WHAT THE EXERCISE ASKS: Wherever the string "Burchard" turns up in the data, copy the whole line.

GIVEN ENTRIES:

<<<<

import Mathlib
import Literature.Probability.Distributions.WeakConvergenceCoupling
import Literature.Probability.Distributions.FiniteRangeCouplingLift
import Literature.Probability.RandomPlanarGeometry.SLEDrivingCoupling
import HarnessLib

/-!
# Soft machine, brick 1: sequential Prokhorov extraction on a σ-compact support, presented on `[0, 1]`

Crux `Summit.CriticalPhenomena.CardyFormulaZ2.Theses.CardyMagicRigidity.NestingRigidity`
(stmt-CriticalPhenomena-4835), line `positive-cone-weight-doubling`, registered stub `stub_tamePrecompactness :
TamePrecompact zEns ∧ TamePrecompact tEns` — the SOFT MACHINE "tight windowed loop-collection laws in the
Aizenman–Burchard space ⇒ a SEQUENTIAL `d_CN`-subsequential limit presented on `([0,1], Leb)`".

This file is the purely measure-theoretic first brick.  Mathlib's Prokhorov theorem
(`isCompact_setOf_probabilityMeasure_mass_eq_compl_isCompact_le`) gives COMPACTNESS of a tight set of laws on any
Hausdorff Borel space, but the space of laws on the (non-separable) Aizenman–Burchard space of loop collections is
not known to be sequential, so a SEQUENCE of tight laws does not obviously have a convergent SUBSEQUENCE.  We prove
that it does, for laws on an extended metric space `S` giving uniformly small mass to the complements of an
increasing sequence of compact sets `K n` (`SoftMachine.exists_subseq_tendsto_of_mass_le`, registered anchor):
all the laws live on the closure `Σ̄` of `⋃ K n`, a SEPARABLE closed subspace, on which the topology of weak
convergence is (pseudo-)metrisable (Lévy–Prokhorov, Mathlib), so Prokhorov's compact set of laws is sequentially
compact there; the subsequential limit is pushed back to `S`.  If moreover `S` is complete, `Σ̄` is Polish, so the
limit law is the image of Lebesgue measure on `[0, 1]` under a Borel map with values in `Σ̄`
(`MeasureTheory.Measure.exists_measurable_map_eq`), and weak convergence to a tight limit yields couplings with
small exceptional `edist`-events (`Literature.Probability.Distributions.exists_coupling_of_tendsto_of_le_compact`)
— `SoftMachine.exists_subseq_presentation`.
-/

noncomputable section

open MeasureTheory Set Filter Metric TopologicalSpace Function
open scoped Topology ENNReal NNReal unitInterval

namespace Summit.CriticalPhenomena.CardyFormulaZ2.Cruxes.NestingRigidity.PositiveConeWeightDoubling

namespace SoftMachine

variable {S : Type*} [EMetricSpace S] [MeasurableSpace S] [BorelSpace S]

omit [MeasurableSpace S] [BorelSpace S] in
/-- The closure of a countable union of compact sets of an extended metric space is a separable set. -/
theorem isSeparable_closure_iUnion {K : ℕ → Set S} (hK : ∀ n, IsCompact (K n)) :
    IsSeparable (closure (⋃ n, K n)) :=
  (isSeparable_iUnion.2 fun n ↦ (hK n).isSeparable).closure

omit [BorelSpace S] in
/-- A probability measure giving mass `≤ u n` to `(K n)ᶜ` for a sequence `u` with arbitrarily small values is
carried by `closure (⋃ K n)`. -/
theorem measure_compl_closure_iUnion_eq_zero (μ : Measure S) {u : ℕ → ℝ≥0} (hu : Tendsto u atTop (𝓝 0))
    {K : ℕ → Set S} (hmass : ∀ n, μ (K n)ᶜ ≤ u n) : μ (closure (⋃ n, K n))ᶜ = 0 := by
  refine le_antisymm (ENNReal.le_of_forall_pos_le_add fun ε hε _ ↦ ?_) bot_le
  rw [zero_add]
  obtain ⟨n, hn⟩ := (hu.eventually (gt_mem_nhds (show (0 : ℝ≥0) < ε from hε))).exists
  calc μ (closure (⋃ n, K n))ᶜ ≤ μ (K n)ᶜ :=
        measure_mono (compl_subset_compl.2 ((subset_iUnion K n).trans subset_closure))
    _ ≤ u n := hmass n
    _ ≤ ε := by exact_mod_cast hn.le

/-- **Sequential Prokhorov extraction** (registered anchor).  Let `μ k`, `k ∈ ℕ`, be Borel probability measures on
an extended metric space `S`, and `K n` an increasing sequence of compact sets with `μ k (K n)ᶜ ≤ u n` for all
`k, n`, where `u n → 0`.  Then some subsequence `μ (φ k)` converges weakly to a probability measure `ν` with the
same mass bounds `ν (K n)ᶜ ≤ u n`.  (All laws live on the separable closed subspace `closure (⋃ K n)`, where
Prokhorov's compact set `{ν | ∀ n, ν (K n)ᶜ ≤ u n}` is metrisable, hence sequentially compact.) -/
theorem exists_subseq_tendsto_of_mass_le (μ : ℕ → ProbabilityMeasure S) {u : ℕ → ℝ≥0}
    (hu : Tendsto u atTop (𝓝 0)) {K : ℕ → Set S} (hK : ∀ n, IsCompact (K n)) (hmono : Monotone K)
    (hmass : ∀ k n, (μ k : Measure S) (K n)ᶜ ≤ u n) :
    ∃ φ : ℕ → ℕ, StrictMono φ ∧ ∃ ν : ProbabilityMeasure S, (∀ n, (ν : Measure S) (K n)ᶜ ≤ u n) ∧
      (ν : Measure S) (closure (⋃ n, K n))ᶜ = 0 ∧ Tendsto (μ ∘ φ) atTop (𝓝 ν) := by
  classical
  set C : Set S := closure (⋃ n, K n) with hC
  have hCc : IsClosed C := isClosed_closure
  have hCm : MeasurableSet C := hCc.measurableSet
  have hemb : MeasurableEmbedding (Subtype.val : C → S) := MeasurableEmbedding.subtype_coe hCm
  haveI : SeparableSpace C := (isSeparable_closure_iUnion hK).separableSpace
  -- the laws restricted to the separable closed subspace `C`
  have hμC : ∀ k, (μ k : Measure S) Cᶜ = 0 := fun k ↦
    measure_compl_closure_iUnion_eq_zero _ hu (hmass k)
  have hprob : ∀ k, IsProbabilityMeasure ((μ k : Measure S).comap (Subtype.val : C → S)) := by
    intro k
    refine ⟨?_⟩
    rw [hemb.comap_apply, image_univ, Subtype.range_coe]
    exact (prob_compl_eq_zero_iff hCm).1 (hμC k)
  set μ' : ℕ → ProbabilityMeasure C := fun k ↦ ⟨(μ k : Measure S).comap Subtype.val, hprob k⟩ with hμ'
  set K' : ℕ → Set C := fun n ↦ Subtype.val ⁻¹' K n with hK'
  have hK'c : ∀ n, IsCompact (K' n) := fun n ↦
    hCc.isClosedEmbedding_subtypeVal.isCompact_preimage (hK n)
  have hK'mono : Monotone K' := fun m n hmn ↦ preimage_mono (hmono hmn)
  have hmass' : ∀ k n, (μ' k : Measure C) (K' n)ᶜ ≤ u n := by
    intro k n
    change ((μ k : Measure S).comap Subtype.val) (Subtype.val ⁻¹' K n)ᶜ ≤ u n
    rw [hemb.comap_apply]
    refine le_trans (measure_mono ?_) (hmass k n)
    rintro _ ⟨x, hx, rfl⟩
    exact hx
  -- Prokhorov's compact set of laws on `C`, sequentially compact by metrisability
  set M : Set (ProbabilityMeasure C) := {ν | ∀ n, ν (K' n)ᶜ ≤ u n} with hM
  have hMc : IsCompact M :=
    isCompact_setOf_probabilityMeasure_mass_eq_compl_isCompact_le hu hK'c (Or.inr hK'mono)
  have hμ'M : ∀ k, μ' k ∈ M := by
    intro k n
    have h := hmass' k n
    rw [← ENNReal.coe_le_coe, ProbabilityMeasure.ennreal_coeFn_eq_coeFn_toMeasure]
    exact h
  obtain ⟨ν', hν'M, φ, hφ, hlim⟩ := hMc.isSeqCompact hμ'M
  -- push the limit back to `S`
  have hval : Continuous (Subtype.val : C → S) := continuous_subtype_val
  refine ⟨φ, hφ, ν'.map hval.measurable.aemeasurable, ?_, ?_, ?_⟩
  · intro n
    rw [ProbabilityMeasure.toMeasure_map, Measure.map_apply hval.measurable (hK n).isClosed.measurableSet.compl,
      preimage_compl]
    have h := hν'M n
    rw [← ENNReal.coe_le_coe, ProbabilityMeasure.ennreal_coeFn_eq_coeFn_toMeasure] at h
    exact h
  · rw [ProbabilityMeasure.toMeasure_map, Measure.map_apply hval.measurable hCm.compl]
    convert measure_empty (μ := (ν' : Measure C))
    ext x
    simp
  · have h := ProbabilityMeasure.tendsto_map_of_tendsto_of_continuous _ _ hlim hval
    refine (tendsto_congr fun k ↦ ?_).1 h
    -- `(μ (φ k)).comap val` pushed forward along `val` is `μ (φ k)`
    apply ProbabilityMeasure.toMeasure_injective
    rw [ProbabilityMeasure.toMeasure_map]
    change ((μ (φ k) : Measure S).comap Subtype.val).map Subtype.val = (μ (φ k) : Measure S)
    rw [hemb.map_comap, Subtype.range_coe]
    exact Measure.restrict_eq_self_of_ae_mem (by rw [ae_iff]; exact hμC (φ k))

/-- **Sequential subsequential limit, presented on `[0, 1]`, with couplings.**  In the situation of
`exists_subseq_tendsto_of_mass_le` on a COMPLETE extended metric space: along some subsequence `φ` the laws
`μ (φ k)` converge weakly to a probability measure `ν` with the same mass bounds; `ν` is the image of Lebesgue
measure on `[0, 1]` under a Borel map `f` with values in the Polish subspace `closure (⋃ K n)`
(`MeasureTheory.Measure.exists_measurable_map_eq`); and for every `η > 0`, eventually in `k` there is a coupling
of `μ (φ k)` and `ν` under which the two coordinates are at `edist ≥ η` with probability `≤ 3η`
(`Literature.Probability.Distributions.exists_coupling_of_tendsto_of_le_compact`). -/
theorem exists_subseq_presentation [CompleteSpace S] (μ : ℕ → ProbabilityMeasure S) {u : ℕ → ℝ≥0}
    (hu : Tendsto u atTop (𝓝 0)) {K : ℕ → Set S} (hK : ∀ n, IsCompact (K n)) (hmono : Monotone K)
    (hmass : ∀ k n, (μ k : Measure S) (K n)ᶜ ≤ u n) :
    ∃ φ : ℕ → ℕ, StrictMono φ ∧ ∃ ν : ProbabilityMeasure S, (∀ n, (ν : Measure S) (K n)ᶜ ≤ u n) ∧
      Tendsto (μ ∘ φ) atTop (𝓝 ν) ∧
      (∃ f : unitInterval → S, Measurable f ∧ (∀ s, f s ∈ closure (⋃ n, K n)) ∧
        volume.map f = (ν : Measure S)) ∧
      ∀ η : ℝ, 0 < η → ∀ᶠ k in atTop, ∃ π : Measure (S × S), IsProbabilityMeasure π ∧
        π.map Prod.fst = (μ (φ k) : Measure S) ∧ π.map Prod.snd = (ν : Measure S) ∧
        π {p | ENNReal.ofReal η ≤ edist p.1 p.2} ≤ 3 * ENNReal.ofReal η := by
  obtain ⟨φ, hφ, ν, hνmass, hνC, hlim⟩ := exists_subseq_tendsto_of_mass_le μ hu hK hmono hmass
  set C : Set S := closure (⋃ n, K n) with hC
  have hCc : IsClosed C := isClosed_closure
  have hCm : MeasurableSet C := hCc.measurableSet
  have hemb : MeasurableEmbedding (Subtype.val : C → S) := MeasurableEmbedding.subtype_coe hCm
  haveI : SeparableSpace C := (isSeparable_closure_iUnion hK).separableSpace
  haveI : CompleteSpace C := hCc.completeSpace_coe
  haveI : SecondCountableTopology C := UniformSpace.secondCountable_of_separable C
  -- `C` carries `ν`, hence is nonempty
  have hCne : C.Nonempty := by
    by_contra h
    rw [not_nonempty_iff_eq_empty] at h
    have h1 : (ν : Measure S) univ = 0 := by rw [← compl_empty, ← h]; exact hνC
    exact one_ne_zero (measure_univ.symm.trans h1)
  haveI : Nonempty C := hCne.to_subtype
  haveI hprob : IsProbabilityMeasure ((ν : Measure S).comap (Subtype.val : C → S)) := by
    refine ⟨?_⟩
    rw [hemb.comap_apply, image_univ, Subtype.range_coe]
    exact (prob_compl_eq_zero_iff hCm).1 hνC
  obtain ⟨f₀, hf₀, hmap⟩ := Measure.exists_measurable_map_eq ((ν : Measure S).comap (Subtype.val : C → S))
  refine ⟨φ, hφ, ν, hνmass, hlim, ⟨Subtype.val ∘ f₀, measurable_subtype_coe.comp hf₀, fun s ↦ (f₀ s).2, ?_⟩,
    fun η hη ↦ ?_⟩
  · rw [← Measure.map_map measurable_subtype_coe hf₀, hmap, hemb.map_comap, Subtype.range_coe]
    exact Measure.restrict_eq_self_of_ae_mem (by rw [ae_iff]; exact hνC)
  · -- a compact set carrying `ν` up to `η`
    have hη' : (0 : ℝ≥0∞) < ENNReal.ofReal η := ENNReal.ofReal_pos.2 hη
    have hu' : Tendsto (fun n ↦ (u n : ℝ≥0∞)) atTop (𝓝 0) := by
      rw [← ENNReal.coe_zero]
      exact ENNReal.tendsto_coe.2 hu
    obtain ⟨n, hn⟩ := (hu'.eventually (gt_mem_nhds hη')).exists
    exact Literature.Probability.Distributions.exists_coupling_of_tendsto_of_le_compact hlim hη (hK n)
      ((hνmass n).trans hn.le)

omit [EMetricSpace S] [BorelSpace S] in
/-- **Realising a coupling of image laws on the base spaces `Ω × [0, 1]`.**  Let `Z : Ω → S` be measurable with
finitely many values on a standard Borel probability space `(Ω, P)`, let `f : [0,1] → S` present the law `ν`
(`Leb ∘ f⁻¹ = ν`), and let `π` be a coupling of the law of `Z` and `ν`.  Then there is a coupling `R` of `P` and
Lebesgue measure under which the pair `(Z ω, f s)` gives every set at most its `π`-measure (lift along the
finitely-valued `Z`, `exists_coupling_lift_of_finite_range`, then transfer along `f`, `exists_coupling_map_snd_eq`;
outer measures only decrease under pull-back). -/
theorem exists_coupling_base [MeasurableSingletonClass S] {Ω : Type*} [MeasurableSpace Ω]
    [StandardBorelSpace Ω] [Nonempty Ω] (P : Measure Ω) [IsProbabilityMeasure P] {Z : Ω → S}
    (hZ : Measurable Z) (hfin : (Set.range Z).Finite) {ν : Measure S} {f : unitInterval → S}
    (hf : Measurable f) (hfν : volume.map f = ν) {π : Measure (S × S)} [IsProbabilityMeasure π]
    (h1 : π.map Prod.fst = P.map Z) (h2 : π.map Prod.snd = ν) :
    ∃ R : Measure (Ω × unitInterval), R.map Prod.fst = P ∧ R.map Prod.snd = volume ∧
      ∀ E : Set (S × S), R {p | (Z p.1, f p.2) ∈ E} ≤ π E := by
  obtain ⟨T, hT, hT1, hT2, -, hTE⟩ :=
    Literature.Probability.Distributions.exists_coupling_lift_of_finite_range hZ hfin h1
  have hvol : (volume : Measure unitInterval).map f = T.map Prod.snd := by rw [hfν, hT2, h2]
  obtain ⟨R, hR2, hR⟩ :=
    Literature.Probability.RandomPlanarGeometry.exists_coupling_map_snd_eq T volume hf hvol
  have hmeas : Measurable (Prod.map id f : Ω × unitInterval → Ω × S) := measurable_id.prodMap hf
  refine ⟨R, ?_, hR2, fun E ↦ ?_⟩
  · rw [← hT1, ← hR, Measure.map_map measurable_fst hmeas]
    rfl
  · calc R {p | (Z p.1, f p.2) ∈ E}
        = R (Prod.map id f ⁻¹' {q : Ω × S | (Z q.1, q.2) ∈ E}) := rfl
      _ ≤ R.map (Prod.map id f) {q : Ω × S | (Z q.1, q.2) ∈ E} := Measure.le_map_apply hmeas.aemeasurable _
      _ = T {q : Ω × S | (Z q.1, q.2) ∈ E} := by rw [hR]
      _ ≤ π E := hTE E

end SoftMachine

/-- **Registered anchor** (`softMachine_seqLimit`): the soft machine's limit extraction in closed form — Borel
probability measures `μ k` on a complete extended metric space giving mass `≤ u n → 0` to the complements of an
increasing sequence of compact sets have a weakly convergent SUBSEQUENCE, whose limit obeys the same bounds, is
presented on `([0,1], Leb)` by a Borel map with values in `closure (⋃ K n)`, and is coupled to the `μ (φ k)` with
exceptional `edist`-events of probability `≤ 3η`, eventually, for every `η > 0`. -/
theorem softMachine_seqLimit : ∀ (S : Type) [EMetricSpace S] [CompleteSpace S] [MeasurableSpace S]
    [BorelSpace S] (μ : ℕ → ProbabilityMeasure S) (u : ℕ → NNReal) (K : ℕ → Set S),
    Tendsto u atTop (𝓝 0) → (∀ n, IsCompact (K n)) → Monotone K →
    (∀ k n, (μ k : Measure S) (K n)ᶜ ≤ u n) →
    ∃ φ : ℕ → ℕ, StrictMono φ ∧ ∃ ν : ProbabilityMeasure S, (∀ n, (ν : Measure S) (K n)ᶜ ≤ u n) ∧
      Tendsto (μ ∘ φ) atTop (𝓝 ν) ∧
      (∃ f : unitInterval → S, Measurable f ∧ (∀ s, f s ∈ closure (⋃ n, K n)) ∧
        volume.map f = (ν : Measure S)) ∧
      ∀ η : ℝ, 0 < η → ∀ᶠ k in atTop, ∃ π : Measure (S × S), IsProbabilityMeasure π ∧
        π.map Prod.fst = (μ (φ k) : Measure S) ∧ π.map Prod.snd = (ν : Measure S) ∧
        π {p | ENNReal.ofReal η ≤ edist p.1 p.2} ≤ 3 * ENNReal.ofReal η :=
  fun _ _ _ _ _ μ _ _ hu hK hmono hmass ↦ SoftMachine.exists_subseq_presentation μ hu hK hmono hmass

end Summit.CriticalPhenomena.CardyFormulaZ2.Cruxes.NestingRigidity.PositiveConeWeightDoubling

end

>>>>

EXERCISE ANSWER:
Aizenman–Burchard space ⇒ a SEQUENTIAL `d_CN`-subsequential limit presented on `([0,1], Leb)`".
Hausdorff Borel space, but the space of laws on the (non-separable) Aizenman–Burchard space of loop collections is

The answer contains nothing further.